Nicolas Ferré
Data Scientist Expert
Take control of your data with Generative AI
In recent years, generative AI has created a revolution in the industry by enabling a new range of use cases that were very difficult to automate in the past. One common use case where generative AI shines is to communicate in a natural and efficient way with a vast database.
In this blogpost, we will show how to take advantage of generate AI in a case where your website allows users to search documents in a large database. Even if a search bar is available to find relevant documents by keyword, a more user-friendly experience would be to propose an assistant with which users can interact in natural language to find relevant information or obtain direct answers in a more efficient way.
To demonstrate this use case, ARHS Spikeseed has developed an assistant able to answer several type of questions related to data contained in a database. This article explains in detail the capabilities of this assistant and how it was built.
Context
The assistant is able to answer questions related to European public procurement notices. These notices describe purchases made by public authorities, including works, goods, or services from various suppliers, and can be consulted on the TED website.
A notice is available in several formats (XML, PDF, HTML, …) and contains structured information on a specific contract. Here is an example of notice found on the TED website:
The notice contains various information, such as a title, descriptions, budgetary values, etc. In the “Summary” section, we find structured metadata associated to the notice:
For demonstrating purposes of our assistant, we will consider one million notices. For each notice, we retrieve an important part of the metadata, as well as the short description.
The assistant in action
Now that we have seen what data the assistant can access, let’s see it in action.

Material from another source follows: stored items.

import Summits.Parity.GeneralizedHardyLittlewood.Theorems.BeyondDiagonalBeatsQuarter.OffDiagCoreWinUnitBox
import HarnessLib

/-!
# Route `PrimeLevelFamEdge`, crux K_B (stmt-Parity-20343), line `diagonal_kernel_split` rev 4, plan Ω,
# node **L7d part 2, leaf F0 — the unit-box integrand of a member is INTEGRABLE (both layers), so a finite family
# sum passes under the unit-box integral** (L7D-PLAN rev 6 §6 F0; companion of S₄ `levelLargePart_boxTransform_eq_unitBox`)

S₄ writes one member's `levelLargePart` against the box transform as `(K₁K₂)•∫dτ₁∫dτ₂ I_x(τ₁,τ₂)` with
`I_x(τ) = Kern_x(τ)·levelLargePart R Q (g·Ψ_τ(x;1/·)) n a`. The family large sieve acts on `Σ_x W_x·levelLargePart(…)`
POINTWISE in `τ`, so the finite member sum must pass under `∫dτ₁∫dτ₂`; this needs the integrability of `I_x` in `τ₂`
for each `τ₁` and of `τ₁ ↦ ∫dτ₂ I_x`. Both follow from prover-8's cell-level facts
(`integrable_kernel_mul_boxWeight`, `integrable_integral_kernel_mul_boxWeight`: the dual integrand is continuous with
compact support), his pointwise identity `kernel_mul_boxWeight_eq`, and the rescaling `t_j = K_jτ_j`
(`Integrable.comp_mul_left'`, `Measure.integral_comp_mul_left`):

* `integrable_cellIntegrand`, `integrable_integral_cellIntegrand` — the cell form (`t`-variables);
* **`integrable_unitBoxIntegrand`**, **`integrable_integral_unitBoxIntegrand`** — the unit-box form with a finite level sum;
* **`integrable_unitBox_levelLargePart`**, **`integrable_integral_unitBox_levelLargePart`** — the `levelLargePart` form of S₄.

Helper; standard axioms; closes nothing. «The programme SEARCHES and TYPES; no claim about Landau–Siegel zeros,
Theorems 1–2 of arXiv:2211.02515 or a repaired Margin232 until a kernel theorem says so.»
-/

noncomputable section

open Finset Real Complex MeasureTheory
open scoped Nat

namespace Summit.Parity.GeneralizedHardyLittlewood.Theorems.BeyondDiagonalBeatsQuarter.OffDiag

open Literature.Analysis.FunctionSpaces (besselJ)
open Literature.Analysis.Calculus.WhitneyConvex (dyadicBump)
open Literature.NumberTheory.LFunctions.KMV2000 (cutoffW)
open Literature.NumberTheory.Sieve.FriedlanderIwaniecPrimes (fourier2 ker)
open LevelSeparation (kernel_mul_boxWeight_eq integrable_kernel_mul_boxWeight integrable_integral_kernel_mul_boxWeight)

section Cell

variable {d₁ d₂ α β r : ℕ}

/-- The cell integrand `K(t)·Σ_{q∈S} c_q Ψ_t(1/q)` is the finite sum of the dual integrands
`c_q·e(−t₁X₁/q)·e(−t₂(σ+X₂/q))·Φ_q(t)` (prover-8's `kernel_mul_boxWeight_eq`, reversed). [folklore] -/
theorem cellIntegrand_eq_sum (i : ℕ × ℕ) (X₁ σ X₂ : ℝ) (S : Finset ℕ) (c : ℕ → ℂ) (t₁ t₂ : ℝ) :
    (((dyadicBump (t₁ / 2 ^ i.1) * dyadicBump (t₂ / 2 ^ i.2) *
          (((d₁ : ℝ) * t₁ * ((d₂ : ℝ) * t₂)) ^ (-(1 / 2 : ℝ)) * (r : ℝ)⁻¹) : ℝ) : ℂ) * ker t₂ σ) *
        ∑ q ∈ S, c q *
          (((cutoffW ((4 * π ^ 2 * ((d₁ : ℝ) * t₁ * ((d₂ : ℝ) * t₂))) * ((q : ℝ))⁻¹) : ℝ) : ℂ) *
            ((besselJ 1 ((4 * π * Real.sqrt ((α : ℝ) * t₁ * ((β : ℝ) * t₂)) / r) * ((q : ℝ))⁻¹) : ℝ) : ℂ) *
              Complex.exp (((-2 * π * (t₁ * X₁ + t₂ * X₂) * ((q : ℝ))⁻¹ : ℝ) : ℂ) * I)) =
      ∑ q ∈ S, c q * (ker t₁ (X₁ * ((q : ℝ))⁻¹) * (ker t₂ (σ + X₂ * ((q : ℝ))⁻¹) * boxWeight q d₁ d₂ α β r i t₁ t₂)) := by
  rw [Finset.mul_sum]
  refine Finset.sum_congr rfl fun q _ ↦ ?_
  rw [kernel_mul_boxWeight_eq]
  ring

/-- **The cell integrand is integrable in `t₂`** (for `d₁, d₂, α, β ≥ 1`, levels `q ≠ 0`). [folklore] -/
theorem integrable_cellIntegrand (hd₁ : 1 ≤ d₁) (hd₂ : 1 ≤ d₂) (hα : 1 ≤ α) (hβ : 1 ≤ β) (i : ℕ × ℕ)
    (X₁ σ X₂ : ℝ) (S : Finset ℕ) (hS : ∀ q ∈ S, q ≠ 0) (c : ℕ → ℂ) (t₁ : ℝ) :
    Integrable (fun t₂ : ℝ ↦ (((dyadicBump (t₁ / 2 ^ i.1) * dyadicBump (t₂ / 2 ^ i.2) *
          (((d₁ : ℝ) * t₁ * ((d₂ : ℝ) * t₂)) ^ (-(1 / 2 : ℝ)) * (r : ℝ)⁻¹) : ℝ) : ℂ) * ker t₂ σ) *
        ∑ q ∈ S, c q *
          (((cutoffW ((4 * π ^ 2 * ((d₁ : ℝ) * t₁ * ((d₂ : ℝ) * t₂))) * ((q : ℝ))⁻¹) : ℝ) : ℂ) *
            ((besselJ 1 ((4 * π * Real.sqrt ((α : ℝ) * t₁ * ((β : ℝ) * t₂)) / r) * ((q : ℝ))⁻¹) : ℝ) : ℂ) *
              Complex.exp (((-2 * π * (t₁ * X₁ + t₂ * X₂) * ((q : ℝ))⁻¹ : ℝ) : ℂ) * I))) := by
  have heq := fun t₂ ↦ cellIntegrand_eq_sum (d₁ := d₁) (d₂ := d₂) (α := α) (β := β) (r := r) i X₁ σ X₂ S c t₁ t₂
  rw [show (fun t₂ : ℝ ↦ _) = fun t₂ ↦ ∑ q ∈ S, c q * (ker t₁ (X₁ * ((q : ℝ))⁻¹) *
      (ker t₂ (σ + X₂ * ((q : ℝ))⁻¹) * boxWeight q d₁ d₂ α β r i t₁ t₂)) from funext heq]
  refine integrable_finsetSum _ fun q hq ↦ ?_
  haveI : NeZero q := ⟨hS q hq⟩
  exact (integrable_kernel_mul_boxWeight (q := q) (r := r) hd₁ hd₂ hα hβ i _ _ t₁).const_mul (c q)

/-- **The `t₂`-integral of the cell integrand is integrable in `t₁`.** [folklore] -/
theorem integrable_integral_cellIntegrand (hd₁ : 1 ≤ d₁) (hd₂ : 1 ≤ d₂) (hα : 1 ≤ α) (hβ : 1 ≤ β) (i : ℕ × ℕ)
    (X₁ σ X₂ : ℝ) (S : Finset ℕ) (hS : ∀ q ∈ S, q ≠ 0) (c : ℕ → ℂ) :
    Integrable (fun t₁ : ℝ ↦ ∫ t₂, (((dyadicBump (t₁ / 2 ^ i.1) * dyadicBump (t₂ / 2 ^ i.2) *
          (((d₁ : ℝ) * t₁ * ((d₂ : ℝ) * t₂)) ^ (-(1 / 2 : ℝ)) * (r : ℝ)⁻¹) : ℝ) : ℂ) * ker t₂ σ) *
        ∑ q ∈ S, c q *
          (((cutoffW ((4 * π ^ 2 * ((d₁ : ℝ) * t₁ * ((d₂ : ℝ) * t₂))) * ((q : ℝ))⁻¹) : ℝ) : ℂ) *
            ((besselJ 1 ((4 * π * Real.sqrt ((α : ℝ) * t₁ * ((β : ℝ) * t₂)) / r) * ((q : ℝ))⁻¹) : ℝ) : ℂ) *
              Complex.exp (((-2 * π * (t₁ * X₁ + t₂ * X₂) * ((q : ℝ))⁻¹ : ℝ) : ℂ) * I))) := by
  have hint₂ : ∀ q ∈ S, ∀ t₁ : ℝ, Integrable (fun t₂ : ℝ ↦ c q * (ker t₁ (X₁ * ((q : ℝ))⁻¹) *
      (ker t₂ (σ + X₂ * ((q : ℝ))⁻¹) * boxWeight q d₁ d₂ α β r i t₁ t₂))) := by
    intro q hq t₁
    haveI : NeZero q := ⟨hS q hq⟩
    exact (integrable_kernel_mul_boxWeight (q := q) (r := r) hd₁ hd₂ hα hβ i _ _ t₁).const_mul (c q)
  have hint₁ : ∀ q ∈ S, Integrable (fun t₁ : ℝ ↦ ∫ t₂, c q * (ker t₁ (X₁ * ((q : ℝ))⁻¹) *
      (ker t₂ (σ + X₂ * ((q : ℝ))⁻¹) * boxWeight q d₁ d₂ α β r i t₁ t₂))) := by
    intro q hq
    haveI : NeZero q := ⟨hS q hq⟩
    have h := (integrable_integral_kernel_mul_boxWeight (q := q) (r := r) hd₁ hd₂ hα hβ i
      (X₁ * ((q : ℝ))⁻¹) (σ + X₂ * ((q : ℝ))⁻¹)).const_mul (c q)
    refine h.congr (Filter.Eventually.of_forall fun t₁ ↦ ?_)
    dsimp only
    rw [← integral_const_mul]
  have heq : (fun t₁ : ℝ ↦ ∫ t₂, (((dyadicBump (t₁ / 2 ^ i.1) * dyadicBump (t₂ / 2 ^ i.2) *
          (((d₁ : ℝ) * t₁ * ((d₂ : ℝ) * t₂)) ^ (-(1 / 2 : ℝ)) * (r : ℝ)⁻¹) : ℝ) : ℂ) * ker t₂ σ) *
        ∑ q ∈ S, c q *
          (((cutoffW ((4 * π ^ 2 * ((d₁ : ℝ) * t₁ * ((d₂ : ℝ) * t₂))) * ((q : ℝ))⁻¹) : ℝ) : ℂ) *
            ((besselJ 1 ((4 * π * Real.sqrt ((α : ℝ) * t₁ * ((β : ℝ) * t₂)) / r) * ((q : ℝ))⁻¹) : ℝ) : ℂ) *
              Complex.exp (((-2 * π * (t₁ * X₁ + t₂ * X₂) * ((q : ℝ))⁻¹ : ℝ) : ℂ) * I))) =
      fun t₁ ↦ ∑ q ∈ S, ∫ t₂, c q * (ker t₁ (X₁ * ((q : ℝ))⁻¹) *
        (ker t₂ (σ + X₂ * ((q : ℝ))⁻¹) * boxWeight q d₁ d₂ α β r i t₁ t₂)) := by
    funext t₁
    rw [← integral_finsetSum _ (fun q hq ↦ hint₂ q hq t₁)]
    exact integral_congr_ae (Filter.Eventually.of_forall fun t₂ ↦
      cellIntegrand_eq_sum (d₁ := d₁) (d₂ := d₂) (α := α) (β := β) (r := r) i X₁ σ X₂ S c t₁ t₂)
  rw [heq]
  exact integrable_finsetSum _ hint₁

end Cell

/-! ### The unit-box form -/

section UnitBox

variable {l m d₁ d₂ : ℕ}

/-- **The unit-box integrand of a switched cell with a finite level sum is integrable in `τ₂`** (`l, m ≥ 1`, `d₁ ∣ l`,
`d₂ ∣ m`, levels `q ≠ 0`). [folklore] -/
theorem integrable_unitBoxIntegrand (hl : 1 ≤ l) (hm : 1 ≤ m) (hd₁ : d₁ ∣ l) (hd₂ : d₂ ∣ m) (r : ℕ) (i : ℕ × ℕ)
    (h₁ s : ℤ) (A : ℝ) (S : Finset ℕ) (hS : ∀ q ∈ S, q ≠ 0) (c : ℕ → ℂ) (τ₁ : ℝ) :
    Integrable (fun τ₂ : ℝ ↦ (((dyadicBump τ₁ * dyadicBump τ₂ *
            (((d₁ : ℝ) * (2 ^ i.1 * τ₁) * ((d₂ : ℝ) * (2 ^ i.2 * τ₂))) ^ (-(1 / 2 : ℝ)) * (((r + 1 : ℕ) : ℝ))⁻¹) : ℝ) : ℂ) *
              ker (2 ^ i.2 * τ₂) ((s : ℝ) / h₁)) *
          ∑ q ∈ S, c q *
            (((cutoffW ((4 * π ^ 2 * ((d₁ : ℝ) * (2 ^ i.1 * τ₁) * ((d₂ : ℝ) * (2 ^ i.2 * τ₂)))) * ((q : ℝ))⁻¹) : ℝ) : ℂ) *
              ((besselJ 1 ((4 * π * Real.sqrt (((l / d₁ : ℕ) : ℝ) * (2 ^ i.1 * τ₁) * (((m / d₂ : ℕ) : ℝ) * (2 ^ i.2 * τ₂))) /
                  ((r + 1 : ℕ) : ℝ)) * ((q : ℝ))⁻¹) : ℝ) : ℂ) *
                Complex.exp (((-2 * π * ((2 ^ i.1 * τ₁) * ((h₁ : ℝ) / (r + 1)) + (2 ^ i.2 * τ₂) * (A / ((h₁ : ℝ) * (r + 1)))) *
                  ((q : ℝ))⁻¹ : ℝ) : ℂ) * I))) := by
  have hd₁1 : 1 ≤ d₁ := Nat.pos_of_dvd_of_pos hd₁ hl
  have hd₂1 : 1 ≤ d₂ := Nat.pos_of_dvd_of_pos hd₂ hm
  have hα : 1 ≤ l / d₁ := Nat.div_pos (Nat.le_of_dvd hl hd₁) hd₁1
  have hβ : 1 ≤ m / d₂ := Nat.div_pos (Nat.le_of_dvd hm hd₂) hd₂1
  have hK₂ : (2 : ℝ) ^ i.2 ≠ 0 := by positivity
  have h := (integrable_cellIntegrand (r := r + 1) hd₁1 hd₂1 hα hβ i ((h₁ : ℝ) / (r + 1)) ((s : ℝ) / h₁)
    (A / ((h₁ : ℝ) * (r + 1))) S hS c (2 ^ i.1 * τ₁)).comp_mul_left' hK₂
  refine h.congr (Filter.Eventually.of_forall fun τ₂ ↦ ?_)
  have e1 : (2 : ℝ) ^ i.1 * τ₁ / 2 ^ i.1 = τ₁ := by field_simp
  have e2 : (2 : ℝ) ^ i.2 * τ₂ / 2 ^ i.2 = τ₂ := by field_simp
  simp only [e1, e2, Nat.cast_add, Nat.cast_one]

/-- **The `τ₂`-integral of the unit-box integrand is integrable in `τ₁`.** [folklore] -/
theorem integrable_integral_unitBoxIntegrand (hl : 1 ≤ l) (hm : 1 ≤ m) (hd₁ : d₁ ∣ l) (hd₂ : d₂ ∣ m) (r : ℕ)
    (i : ℕ × ℕ) (h₁ s : ℤ) (A : ℝ) (S : Finset ℕ) (hS : ∀ q ∈ S, q ≠ 0) (c : ℕ → ℂ) :
    Integrable (fun τ₁ : ℝ ↦ ∫ τ₂, (((dyadicBump τ₁ * dyadicBump τ₂ *
            (((d₁ : ℝ) * (2 ^ i.1 * τ₁) * ((d₂ : ℝ) * (2 ^ i.2 * τ₂))) ^ (-(1 / 2 : ℝ)) * (((r + 1 : ℕ) : ℝ))⁻¹) : ℝ) : ℂ) *
              ker (2 ^ i.2 * τ₂) ((s : ℝ) / h₁)) *
          ∑ q ∈ S, c q *
            (((cutoffW ((4 * π ^ 2 * ((d₁ : ℝ) * (2 ^ i.1 * τ₁) * ((d₂ : ℝ) * (2 ^ i.2 * τ₂)))) * ((q : ℝ))⁻¹) : ℝ) : ℂ) *
              ((besselJ 1 ((4 * π * Real.sqrt (((l / d₁ : ℕ) : ℝ) * (2 ^ i.1 * τ₁) * (((m / d₂ : ℕ) : ℝ) * (2 ^ i.2 * τ₂))) /
                  ((r + 1 : ℕ) : ℝ)) * ((q : ℝ))⁻¹) : ℝ) : ℂ) *
                Complex.exp (((-2 * π * ((2 ^ i.1 * τ₁) * ((h₁ : ℝ) / (r + 1)) + (2 ^ i.2 * τ₂) * (A / ((h₁ : ℝ) * (r + 1)))) *
                  ((q : ℝ))⁻¹ : ℝ) : ℂ) * I))) := by
  have hd₁1 : 1 ≤ d₁ := Nat.pos_of_dvd_of_pos hd₁ hl
  have hd₂1 : 1 ≤ d₂ := Nat.pos_of_dvd_of_pos hd₂ hm
  have hα : 1 ≤ l / d₁ := Nat.div_pos (Nat.le_of_dvd hl hd₁) hd₁1
  have hβ : 1 ≤ m / d₂ := Nat.div_pos (Nat.le_of_dvd hm hd₂) hd₂1
  have hK₁ : (2 : ℝ) ^ i.1 ≠ 0 := by positivity
  have hK₂ : (2 : ℝ) ^ i.2 ≠ 0 := by positivity
  -- the cell-form `t₁ ↦ ∫dt₂`, rescaled in `t₁`, times the Jacobian `|K₂⁻¹|` of the inner rescaling
  set G : ℝ → ℂ := fun t₁ ↦ ∫ t₂, (((dyadicBump (t₁ / 2 ^ i.1) * dyadicBump (t₂ / 2 ^ i.2) *
          (((d₁ : ℝ) * t₁ * ((d₂ : ℝ) * t₂)) ^ (-(1 / 2 : ℝ)) * (((r + 1 : ℕ) : ℝ))⁻¹) : ℝ) : ℂ) * ker t₂ ((s : ℝ) / h₁)) *
        ∑ q ∈ S, c q *
          (((cutoffW ((4 * π ^ 2 * ((d₁ : ℝ) * t₁ * ((d₂ : ℝ) * t₂))) * ((q : ℝ))⁻¹) : ℝ) : ℂ) *
            ((besselJ 1 ((4 * π * Real.sqrt (((l / d₁ : ℕ) : ℝ) * t₁ * (((m / d₂ : ℕ) : ℝ) * t₂)) / ((r + 1 : ℕ) : ℝ)) *
                ((q : ℝ))⁻¹) : ℝ) : ℂ) *
              Complex.exp (((-2 * π * (t₁ * ((h₁ : ℝ) / (r + 1)) + t₂ * (A / ((h₁ : ℝ) * (r + 1)))) *
                ((q : ℝ))⁻¹ : ℝ) : ℂ) * I)) with hG
  have hGint : Integrable G := by
    have := integrable_integral_cellIntegrand (r := r + 1) hd₁1 hd₂1 hα hβ i ((h₁ : ℝ) / (r + 1)) ((s : ℝ) / h₁)
      (A / ((h₁ : ℝ) * (r + 1))) S hS c
    simpa only [hG, Nat.cast_add, Nat.cast_one] using this
  have h := ((hGint.comp_mul_left' hK₁).smul (|((2 : ℝ) ^ i.2)⁻¹|))
  refine h.congr (Filter.Eventually.of_forall fun τ₁ ↦ ?_)
  simp only [hG, Pi.smul_apply]
  rw [← Measure.integral_comp_mul_left _ ((2 : ℝ) ^ i.2)]
  refine integral_congr_ae (Filter.Eventually.of_forall fun τ₂ ↦ ?_)
  have e1 : (2 : ℝ) ^ i.1 * τ₁ / 2 ^ i.1 = τ₁ := by field_simp
  have e2 : (2 : ℝ) ^ i.2 * τ₂ / 2 ^ i.2 = τ₂ := by field_simp
  simp only [e1, e2, Nat.cast_add, Nat.cast_one]

/-- **S₄'s integrand — `Kern_x(τ)·levelLargePart R Q (g·Ψ_τ) n a` — is integrable in `τ₂`** (levels `q ≠ 0`).
[folklore] -/
theorem integrable_unitBox_levelLargePart (hl : 1 ≤ l) (hm : 1 ≤ m) (hd₁ : d₁ ∣ l) (hd₂ : d₂ ∣ m) (r : ℕ)
    (i : ℕ × ℕ) (h₁ s : ℤ) (R : ℕ) (Q : Finset ℕ) (hQ : ∀ q ∈ Q, q ≠ 0) (g : ℕ → ℂ) {n : ℕ} (a : ZMod n)
    (τ₁ : ℝ) :
    Integrable (fun τ₂ : ℝ ↦ (((dyadicBump τ₁ * dyadicBump τ₂ *
            (((d₁ : ℝ) * (2 ^ i.1 * τ₁) * ((d₂ : ℝ) * (2 ^ i.2 * τ₂))) ^ (-(1 / 2 : ℝ)) * (((r + 1 : ℕ) : ℝ))⁻¹) : ℝ) : ℂ) *
              ker (2 ^ i.2 * τ₂) ((s : ℝ) / h₁)) *
          levelLargePart R Q (fun q ↦ g q *
            (((cutoffW ((4 * π ^ 2 * ((d₁ : ℝ) * (2 ^ i.1 * τ₁) * ((d₂ : ℝ) * (2 ^ i.2 * τ₂)))) * ((q : ℝ))⁻¹) : ℝ) : ℂ) *
              ((besselJ 1 ((4 * π * Real.sqrt (((l / d₁ : ℕ) : ℝ) * (2 ^ i.1 * τ₁) * (((m / d₂ : ℕ) : ℝ) * (2 ^ i.2 * τ₂))) /
                  ((r + 1 : ℕ) : ℝ)) * ((q : ℝ))⁻¹) : ℝ) : ℂ) *
                Complex.exp (((-2 * π * ((2 ^ i.1 * τ₁) * ((h₁ : ℝ) / (r + 1)) +
                    (2 ^ i.2 * τ₂) * ((((l / d₁ : ℕ) : ℤ) * (m / d₂ : ℕ) : ℝ) / ((h₁ : ℝ) * (r + 1)))) *
                  ((q : ℝ))⁻¹ : ℝ) : ℂ) * I))) n a) := by
  refine (integrable_unitBoxIntegrand hl hm hd₁ hd₂ r i h₁ s ((((l / d₁ : ℕ) : ℤ) * (m / d₂ : ℕ) : ℝ)) Q hQ
    (fun q ↦ levelLargePart R {q} (fun _ ↦ (1 : ℂ)) n a * g q) τ₁).congr
    (Filter.Eventually.of_forall fun τ₂ ↦ ?_)
  dsimp only
  congr 1
  rw [← sum_levelLargePart_singleton_mul Q _ n R a]
  exact Finset.sum_congr rfl fun q _ ↦ by ring

/-- **The `τ₂`-integral of S₄'s integrand is integrable in `τ₁`.** [folklore] -/
theorem integrable_integral_unitBox_levelLargePart (hl : 1 ≤ l) (hm : 1 ≤ m) (hd₁ : d₁ ∣ l) (hd₂ : d₂ ∣ m)
    (r : ℕ) (i : ℕ × ℕ) (h₁ s : ℤ) (R : ℕ) (Q : Finset ℕ) (hQ : ∀ q ∈ Q, q ≠ 0) (g : ℕ → ℂ) {n : ℕ}
    (a : ZMod n) :
    Integrable (fun τ₁ : ℝ ↦ ∫ τ₂, (((dyadicBump τ₁ * dyadicBump τ₂ *
            (((d₁ : ℝ) * (2 ^ i.1 * τ₁) * ((d₂ : ℝ) * (2 ^ i.2 * τ₂))) ^ (-(1 / 2 : ℝ)) * (((r + 1 : ℕ) : ℝ))⁻¹) : ℝ) : ℂ) *
              ker (2 ^ i.2 * τ₂) ((s : ℝ) / h₁)) *
          levelLargePart R Q (fun q ↦ g q *
            (((cutoffW ((4 * π ^ 2 * ((d₁ : ℝ) * (2 ^ i.1 * τ₁) * ((d₂ : ℝ) * (2 ^ i.2 * τ₂)))) * ((q : ℝ))⁻¹) : ℝ) : ℂ) *
              ((besselJ 1 ((4 * π * Real.sqrt (((l / d₁ : ℕ) : ℝ) * (2 ^ i.1 * τ₁) * (((m / d₂ : ℕ) : ℝ) * (2 ^ i.2 * τ₂))) /
                  ((r + 1 : ℕ) : ℝ)) * ((q : ℝ))⁻¹) : ℝ) : ℂ) *
                Complex.exp (((-2 * π * ((2 ^ i.1 * τ₁) * ((h₁ : ℝ) / (r + 1)) +
                    (2 ^ i.2 * τ₂) * ((((l / d₁ : ℕ) : ℤ) * (m / d₂ : ℕ) : ℝ) / ((h₁ : ℝ) * (r + 1)))) *
                  ((q : ℝ))⁻¹ : ℝ) : ℂ) * I))) n a) := by
  refine (integrable_integral_unitBoxIntegrand hl hm hd₁ hd₂ r i h₁ s ((((l / d₁ : ℕ) : ℤ) * (m / d₂ : ℕ) : ℝ))
    Q hQ (fun q ↦ levelLargePart R {q} (fun _ ↦ (1 : ℂ)) n a * g q)).congr
    (Filter.Eventually.of_forall fun τ₁ ↦ ?_)
  refine integral_congr_ae (Filter.Eventually.of_forall fun τ₂ ↦ ?_)
  dsimp only
  congr 1
  rw [← sum_levelLargePart_singleton_mul Q _ n R a]
  exact Finset.sum_congr rfl fun q _ ↦ by ring

end UnitBox

end Summit.Parity.GeneralizedHardyLittlewood.Theorems.BeyondDiagonalBeatsQuarter.OffDiag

The assistant is able to extract information and answer questions about a given notice. For example, the notice 226749-2021 talks about an online event. The assistant can be used to quickly obtain the key points of this event:
However, we usually don’t know in advance in which notice the information can be found. Hopefully, the assistant can also answer questions that are not related to a specific notice. We can go back to the previous example and replace the notice identifier by the exact name of the event, and we see that the assistant is still able to give a correct answer:
Note that the assistant also lists the relevant notices that were used to generate the answer, so that the user can verify it if necessary.
In addition to questions related to notice text content, it is also possible to ask questions related to metadata of the notices. For example, we can obtain specific metadata of a given notice:
Note here that the assistant is able to answer questions based on previous messages in the discussion, so that it is more natural and convenient for the users.
We can also go further and ask more complex questions, like counting or listing notices matching specific criteria, or ask questions indirectly related to notices:
Generative AI enables many other features to be integrated. For instance, we can allow users to generate diagrams to facilitate visualization of the database. Here is an example with the visualization of the notice contract types, a supported metadata:
Behind the scene
Now that we have seen the capabilities of the assistant, let’s discover how it works under the hood.
Architecture
The assistant is an application written in Python and deployed on AWS:
- The application has been deployed using AWS Elastic Beanstalk, a fully managed service used to simplify deployment of applications in the cloud.
- The notices are stored in a PostgreSQL database hosted using Amazon RDS.
- The core part of the application rely on generative AI to generate answers of user’s questions in natural language. We have used a text generation model called Claude, available directly in Amazon Bedrock though an API. Bedrock is a fully managed service that enables access to generative AI models like Large Language Models (models able to perform general purpose text understanding and generation). It has a pay-as-you-go model, which means it is not needed to run a costly infrastructure paid per hour to host these models, but simply pay per request sent to Bedrock.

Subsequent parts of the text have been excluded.